Um tipo de estratégia do filme: há uma personagem, Rosa, que se encontra pela primeira vez com o tetraplégico, mas eles discutem, a conversa não foi boa. Ela tem um programa de rádio. No dia seguinte, ela pede desculpas ao vivo, e dedica a ele uma música da programação. É um momento bonito, porque Rosa está completamente sozinha no estúdio, e apenas com a voz e apesar da distância, ela precisa colocar uma emoção perdida. No entanto, só conseguimos saber o que está em jogo para Rosa se tivermos a consciência de que ela não sabe se sua dedicatória tem algum sentido, porque ela não sabe se o tetraplégico de fato está escutando ou não o programa. No momento da dedicatória, ela tem essa incerteza íntima. Mas como Amenábar encena isso? Ele corta para o quarto do tetraplégico, mostrando que ele está ouvindo o rádio. Esse plano me ofendeu muito!! Acho que ele foi completamente escroto com essa personagem, com sua intimidade, com o que estava em jogo naquele depoimento, que é não saber se ele estava ouvindo ou não.
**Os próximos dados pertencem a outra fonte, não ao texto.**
import Summits.Ventures.CertifiedManyBodySolver.Certificates.HubbardSquare_nbox_edoped_tpm1o4_thermal_b1o2_PHretype3x3_j273931
import Literature.MathematicalPhysics.QuantumLattice.TypeClassSidecarReaderFillingBoxParticleHoleMu
import HarnessLib

/-!
# Ventures/CertifiedManyBodySolver — the electron-doped `β = 1 / 2` (T = 2t) sidecar cells (point column `(−1/4, 8)` and the NCCO object-M
# `U ≥ 8` sliver × `n ∈ [109/100, 117/100]`) with the `t′ = 0` Markov anchor READ AT THE REFLECTED CHEMICAL POTENTIAL `μ′ = 8 − μ`

HONEST FRAMING: first certified bounds; not a superconductivity verdict; every number certified or labelled float.
WHAT THIS IS NOT: not a phase sentence; not of record until the mbsolver LEAD pen + referee sign; energy CAPS for the tree's THERMAL object
(torus limits of canonical sector Gibbs states of `hubbardTorusTT' L 1 s U` at filling `n`, ANY `Ls → ∞` — no parity condition), CONDITIONAL on
EXACTLY THE SAME hypotheses as the g9 file `HubbardSquare_nbox_edoped_tpm1o4_thermal_b1o2_PHretype3x3_j273931` (whose `edopedCell_thermal_upper_b1o2_edPoint`
/ `…_edBoxHigh` these `_mu` theorems supersede number-for-number): p2's `cert_c2sector_tp1o4_3x3_b1o2_j273931` (C2 sidecar, read on its reflected skeleton
— the g9 retypes `c2rows_edoped_tpm1o4_n109o100/n117o100_3x3_b1o2_retype`, `c2Check_…`, `skel_…`, `sec_…`, `node_…` BY NAME, imported) and eng-2's
`t′ = 0` C1 nodes (UNCHANGED; the reflection `μ ↦ 8 − μ` is the kernel theorem `cornerCertificate_particleHole`, reader
`…_of_c2Check₂_particleHole_of_rectMarkovCertificate_particleHole_tPrimeUBox_allTori_anchorU_kinematic'`, this seat). Seat hubbard-downfold-unc-2
(pub/hubbard-downfold, MO-S1 → S2 seam, the FILLING / particle–hole direction), 2026-08-27; zero solves, zero kit.

NUMBERS (10-dp outward; the hot numerator changes by `−β_h(8 − 2μ)(n − 1)` — the Legendre step taken at `μ′ = 8 − μ` instead of the hole-tuned `μ`;
the anchor is re-chosen among eng-2's shields since colder anchors become competitive once the Legendre loss is gone):
  POINT `(−1/4, 8) × [1.09, 1.17]`:           `e(ω) ≤ 1.6895265235`  (g9: 1.8150690610; anchor `cert_feC1_3x2_b1o8_j263703`; endpoints 1.2426259737 / 1.6895265235)
  NCCO object-M sliver `U ∈ [8, 8.67]`:       `e(ω) ≤ 2.3996453235`  (g9: 2.7023657629; anchor `cert_feC1_3x2_b1o8_j263703`)
  (the `U ≤ 8` object-M piece `…_edBoxLow` is C2-only — no C1 — and is unchanged; the object-M cell word at `β = 1 / 2` = max(edBoxLow, edBoxHigh)).
HONEST LIMITS: as g9 — p2's sidecar is hole-doped `t′ = +1/4` read on the reflected skeleton; `t′`/`U` prices kinematic; the chord lies below the optimal
type at interior `n`; nothing is an ensemble statement. Strength = C2 ∧ C1 (hypotheses) ∧ kernel theorems; retracted with either.
[cite: LiebPRL1989, proof of Theorem 2] [cite: LiebWuPhysicaA2003, §1 eq. (3)] [cite: Israel1979, Lemma II.3.1] [cite: PoulinHastings2011, eqs. (3)–(8)] [cite: Ruelle1969, §3.3]
Generator `work/gen/gen_beta_mu.py` (seat folder; copy HOME/hubbard-downfold-unc-2/gen-g11/). Seat prover-hubbard-downfold-unc-2-g11, 2026-08-27.
-/

noncomputable section

namespace Summit.Ventures.CertifiedManyBodySolver.Certificates

open Literature.MathematicalPhysics.QuantumLattice
open Literature.MathematicalPhysics.QuantumLattice.ThermodynamicLimit
open Literature.MathematicalPhysics.QuantumLattice.InfVolFermionState
open Literature.MathematicalPhysics.QuantumLattice.AndersonCluster
open Literature.Probability.LatticeModels
open _root_.Filter
open scoped ComplexOrder

/-- **POINT `(t′, U) = (−1/4, 8)` (M20 #20 centre column / M55 axis) × `n ∈ [109/100, 117/100]`, `β = 1 / 2` (T = 2t), EVERY torus, REFLECTED anchor:
`e(ω) ≤ 1.6895265235`** (endpoints 1.2426259737 / 1.6895265235; g9 direct reading 1.8150690610; C1 route: `cert_feC1_3x2_b1o8_j263703` read at `8 − μ`, `β_h = 1/8`, `σ₁ = 1/4`,
`σ₂ = 0`). Strength = C2(cert_c2sector_tp1o4_3x3_b1o2_j273931) ∧ C1(cert_feC1_3x2_b1o8_j263703) ∧ kernel theorems. [cite: LiebPRL1989, proof of Theorem 2] [cite: LiebWuPhysicaA2003, §1 eq. (3)] [cite: Israel1979, Lemma II.3.1] [cite: PoulinHastings2011, eqs. (3)–(8)] -/
theorem edopedCell_thermal_upper_b1o2_edPoint_mu (hC2 : cert_c2sector_tp1o4_3x3_b1o2_j273931) (hC1 : cert_feC1_3x2_b1o8_j263703) {n : ℝ} (hn1 : 109 / 100 ≤ n) (hn2 : n ≤ 117 / 100)
    {ω : InfVolFermionState 2} {Ls : ℕ → ℕ} (hLs : Tendsto Ls atTop atTop)
    (h : ω.IsTorusLimitOfMixture (sectorGibbsCount n) (fun L => sectorGibbsWeightTT' (1 / 2 : ℝ) 1 (-1 / 4) 8 n L)
      (fun L => sectorGibbsVectorTT' 1 (-1 / 4) 8 n L) Ls) :
    ω.meanEnergy (hubbardTTPrimeFermionInteraction 1 (-1 / 4) 8) 1 ≤ (1.6895265235 : ℝ) := by
  obtain ⟨k, S, hS, z, hz, O, hO, g, LB, hLB, hcert⟩ := hC1
  have hσ₁ : |(-1 / 4 : ℝ)| ≤ 1 / 4 := by norm_num [abs_of_neg]
  have hσ₂ : |(-1 / 4 : ℝ) - (-(1 / 4))| ≤ 0 := by norm_num
  have hmain := h.meanEnergy_hubbardTTPrime_le_of_c2Check₂_particleHole_of_rectMarkovCertificate_particleHole_tPrimeUBox_allTori_anchorU_kinematic'
    (t := 1) (β := (1 / 2 : ℝ)) (by linarith) (1 / 4) hσ₁ hσ₂ 8 hLs
    (βh := (1 / 8 : ℝ)) (by norm_num) (by norm_num) (a := 3) (b := 3) (by norm_num) (by norm_num)
    c2Check_edoped_tpm1o4_n109o100_3x3_b1o2_retype c2Check_edoped_tpm1o4_n117o100_3x3_b1o2_retype skel_edoped_tpm1o4_nccoM_3x3_b1o2_retype sec_edoped_tpm1o4_nccoM_3x3_b1o2_retype
    (ρ₁ := 109 / 100) (ρ₂ := 117 / 100) (by norm_num) (by norm_num) (by norm_num) hn1 hn2 (node_edoped_tpm1o4_n109o100_3x3_b1o2_retype hC2)
    (5985001527430531 / 4503599627370496 : ℝ) (a' := 2) (b' := 3) le_rfl (by norm_num)
    Finset.univ S hS z hz (fun i _ => hO i) g hLB hcert
  norm_num at hmain ⊢
  nlinarith [hmain, hn1, hn2]

/-- … and at every colder temperature (`β' ≥ 1 / 2`). [cite: Ruelle1969, §2.5–2.6] -/
theorem edopedCell_thermal_upper_b1o2_edPoint_mu_of_le (hC2 : cert_c2sector_tp1o4_3x3_b1o2_j273931) (hC1 : cert_feC1_3x2_b1o8_j263703) {β : ℝ} (hle : (1 / 2 : ℝ) ≤ β) {n : ℝ} (hn1 : 109 / 100 ≤ n) (hn2 : n ≤ 117 / 100)
    {ω : InfVolFermionState 2} {Ls : ℕ → ℕ} (hLs : Tendsto Ls atTop atTop)
    (h : ω.IsTorusLimitOfMixture (sectorGibbsCount n) (fun L => sectorGibbsWeightTT' β 1 (-1 / 4) 8 n L)
      (fun L => sectorGibbsVectorTT' 1 (-1 / 4) 8 n L) Ls) :
    ω.meanEnergy (hubbardTTPrimeFermionInteraction 1 (-1 / 4) 8) 1 ≤ (1.6895265235 : ℝ) :=
  IsTorusLimitOfMixture.meanEnergy_hubbardTTPrime_le_of_forall_at_hotter_allTori (t := 1) (t' := (-1 / 4)) (U := 8) (n := n)
    (by linarith) (by linarith) (by norm_num) hle
    (fun ω₁ Ls₁ hLs₁ h₁ => edopedCell_thermal_upper_b1o2_edPoint_mu hC2 hC1 hn1 hn2 hLs₁ h₁) hLs h

/-- **NCCO object-M `(t′, U)`-sliver `[−269/1000, −21/125] × [8, 867/100]` × `n ∈ [109/100, 117/100]`, `β = 1 / 2` (T = 2t), EVERY torus, REFLECTED anchor:
`e(ω) ≤ 2.3996453235`** (g9 direct reading 2.7023657629; C1 route: `cert_feC1_3x2_b1o8_j263703` read at `8 − μ`, `β_h = 1/8`, `σ₁ = 269/1000`, `σ₂ = 41/500`).
Strength = C2(cert_c2sector_tp1o4_3x3_b1o2_j273931) ∧ C1(cert_feC1_3x2_b1o8_j263703) ∧ kernel theorems. [cite: LiebPRL1989, proof of Theorem 2] [cite: LiebWuPhysicaA2003, §1 eq. (3)] [cite: Israel1979, Lemma II.3.1] [cite: PoulinHastings2011, eqs. (3)–(8)] -/
theorem edopedCell_thermal_upper_b1o2_edBoxHigh_mu (hC2 : cert_c2sector_tp1o4_3x3_b1o2_j273931) (hC1 : cert_feC1_3x2_b1o8_j263703) {s U n : ℝ} (hs1 : -269 / 1000 ≤ s) (hs2 : s ≤ -21 / 125) (hU1 : 8 ≤ U) (hU2 : U ≤ 867 / 100) (hn1 : 109 / 100 ≤ n) (hn2 : n ≤ 117 / 100)
    {ω : InfVolFermionState 2} {Ls : ℕ → ℕ} (hLs : Tendsto Ls atTop atTop)
    (h : ω.IsTorusLimitOfMixture (sectorGibbsCount n) (fun L => sectorGibbsWeightTT' (1 / 2 : ℝ) 1 s U n L)
      (fun L => sectorGibbsVectorTT' 1 s U n L) Ls) :
    ω.meanEnergy (hubbardTTPrimeFermionInteraction 1 s U) 1 ≤ (2.3996453235 : ℝ) := by
  obtain ⟨k, S, hS, z, hz, O, hO, g, LB, hLB, hcert⟩ := hC1
  have hσ₁ : |s| ≤ 269 / 1000 := abs_le.2 ⟨by linarith, by linarith⟩
  have hσ₂ : |s - (-(1 / 4))| ≤ 41 / 500 := abs_le.2 ⟨by linarith, by linarith⟩
  have hmain := h.meanEnergy_hubbardTTPrime_le_of_c2Check₂_particleHole_of_rectMarkovCertificate_particleHole_tPrimeUBox_allTori_anchorU_kinematic'
    (t := 1) (β := (1 / 2 : ℝ)) (by linarith) (1 / 4) hσ₁ hσ₂ 8 hLs
    (βh := (1 / 8 : ℝ)) (by norm_num) (by norm_num) (a := 3) (b := 3) (by norm_num) (by norm_num)
    c2Check_edoped_tpm1o4_n109o100_3x3_b1o2_retype c2Check_edoped_tpm1o4_n117o100_3x3_b1o2_retype skel_edoped_tpm1o4_nccoM_3x3_b1o2_retype sec_edoped_tpm1o4_nccoM_3x3_b1o2_retype
    (ρ₁ := 109 / 100) (ρ₂ := 117 / 100) (by norm_num) (by norm_num) (by norm_num) hn1 hn2 (node_edoped_tpm1o4_n109o100_3x3_b1o2_retype hC2)
    (5985001527430531 / 4503599627370496 : ℝ) (a' := 2) (b' := 3) le_rfl (by norm_num)
    Finset.univ S hS z hz (fun i _ => hO i) g hLB hcert
  have hM1 : max (8 - U) 0 = 0 := max_eq_right (by linarith)
  have hM2 : max (U - 8) 0 = U - 8 := max_eq_left (by linarith)
  rw [hM1, hM2] at hmain
  have hUn : (U - 8) * n ≤ 67 / 100 * n := mul_le_mul_of_nonneg_right (by linarith) (by linarith)
  norm_num at hmain ⊢
  nlinarith [hmain, hUn, hn1, hn2, hU1, hU2]

/-- … and at every colder temperature (`β' ≥ 1 / 2`). [cite: Ruelle1969, §2.5–2.6] -/
theorem edopedCell_thermal_upper_b1o2_edBoxHigh_mu_of_le (hC2 : cert_c2sector_tp1o4_3x3_b1o2_j273931) (hC1 : cert_feC1_3x2_b1o8_j263703) {β : ℝ} (hle : (1 / 2 : ℝ) ≤ β) {s U n : ℝ} (hs1 : -269 / 1000 ≤ s) (hs2 : s ≤ -21 / 125) (hU1 : 8 ≤ U) (hU2 : U ≤ 867 / 100) (hn1 : 109 / 100 ≤ n) (hn2 : n ≤ 117 / 100)
    {ω : InfVolFermionState 2} {Ls : ℕ → ℕ} (hLs : Tendsto Ls atTop atTop)
    (h : ω.IsTorusLimitOfMixture (sectorGibbsCount n) (fun L => sectorGibbsWeightTT' β 1 s U n L)
      (fun L => sectorGibbsVectorTT' 1 s U n L) Ls) :
    ω.meanEnergy (hubbardTTPrimeFermionInteraction 1 s U) 1 ≤ (2.3996453235 : ℝ) :=
  IsTorusLimitOfMixture.meanEnergy_hubbardTTPrime_le_of_forall_at_hotter_allTori (t := 1) (t' := s) (U := U) (n := n)
    (by linarith) (by linarith) (by norm_num) hle
    (fun ω₁ Ls₁ hLs₁ h₁ => edopedCell_thermal_upper_b1o2_edBoxHigh_mu hC2 hC1 hs1 hs2 hU1 hU2 hn1 hn2 hLs₁ h₁) hLs h

end Summit.Ventures.CertifiedManyBodySolver.Certificates

end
Já pensaram o que significa a possibilidade de um pedido de desculpas honesto, sincero, profundo, não ser sequer ouvido por quem teria que ouvi-lo? Então, por que cortar para o quarto? Sim, porque dado seu cinema didático, era preciso dar um conforto para o espectador, mostrar imediatamente que uma relação de amizade ali se construía, que ele estava ouvindo, etc ,etc.

O que significa liberdade? Segundo o Aurélio, o poder de fazer ou deixar de fazer alguma coisa. E como Mar Adentro encena seu “estudo sobre a liberdade”? Mar Adentro é um filme de propaganda, porque pega um ou dois chavões sobre a eutanásia e repete indefinidamente, até que se torne verdade. Mas creio que “liberdade” e “verdade” no cinema, na arte, na sociedade, na vida, significam a possibilidade de um olhar outro, humano, sem prontas respostas. Como ainda é possível viver de forma “livre”, “verdadeira”, num mundo em que as imagens estão tão banalizadas, em que tudo é um clichê? Fascista, Mar Adentro afasta o espectador desse caminho, porque tudo no filme já é previamente dado, não existindo portanto nenhum possibilidade de emoção, de carinho, de verdade, de cinema.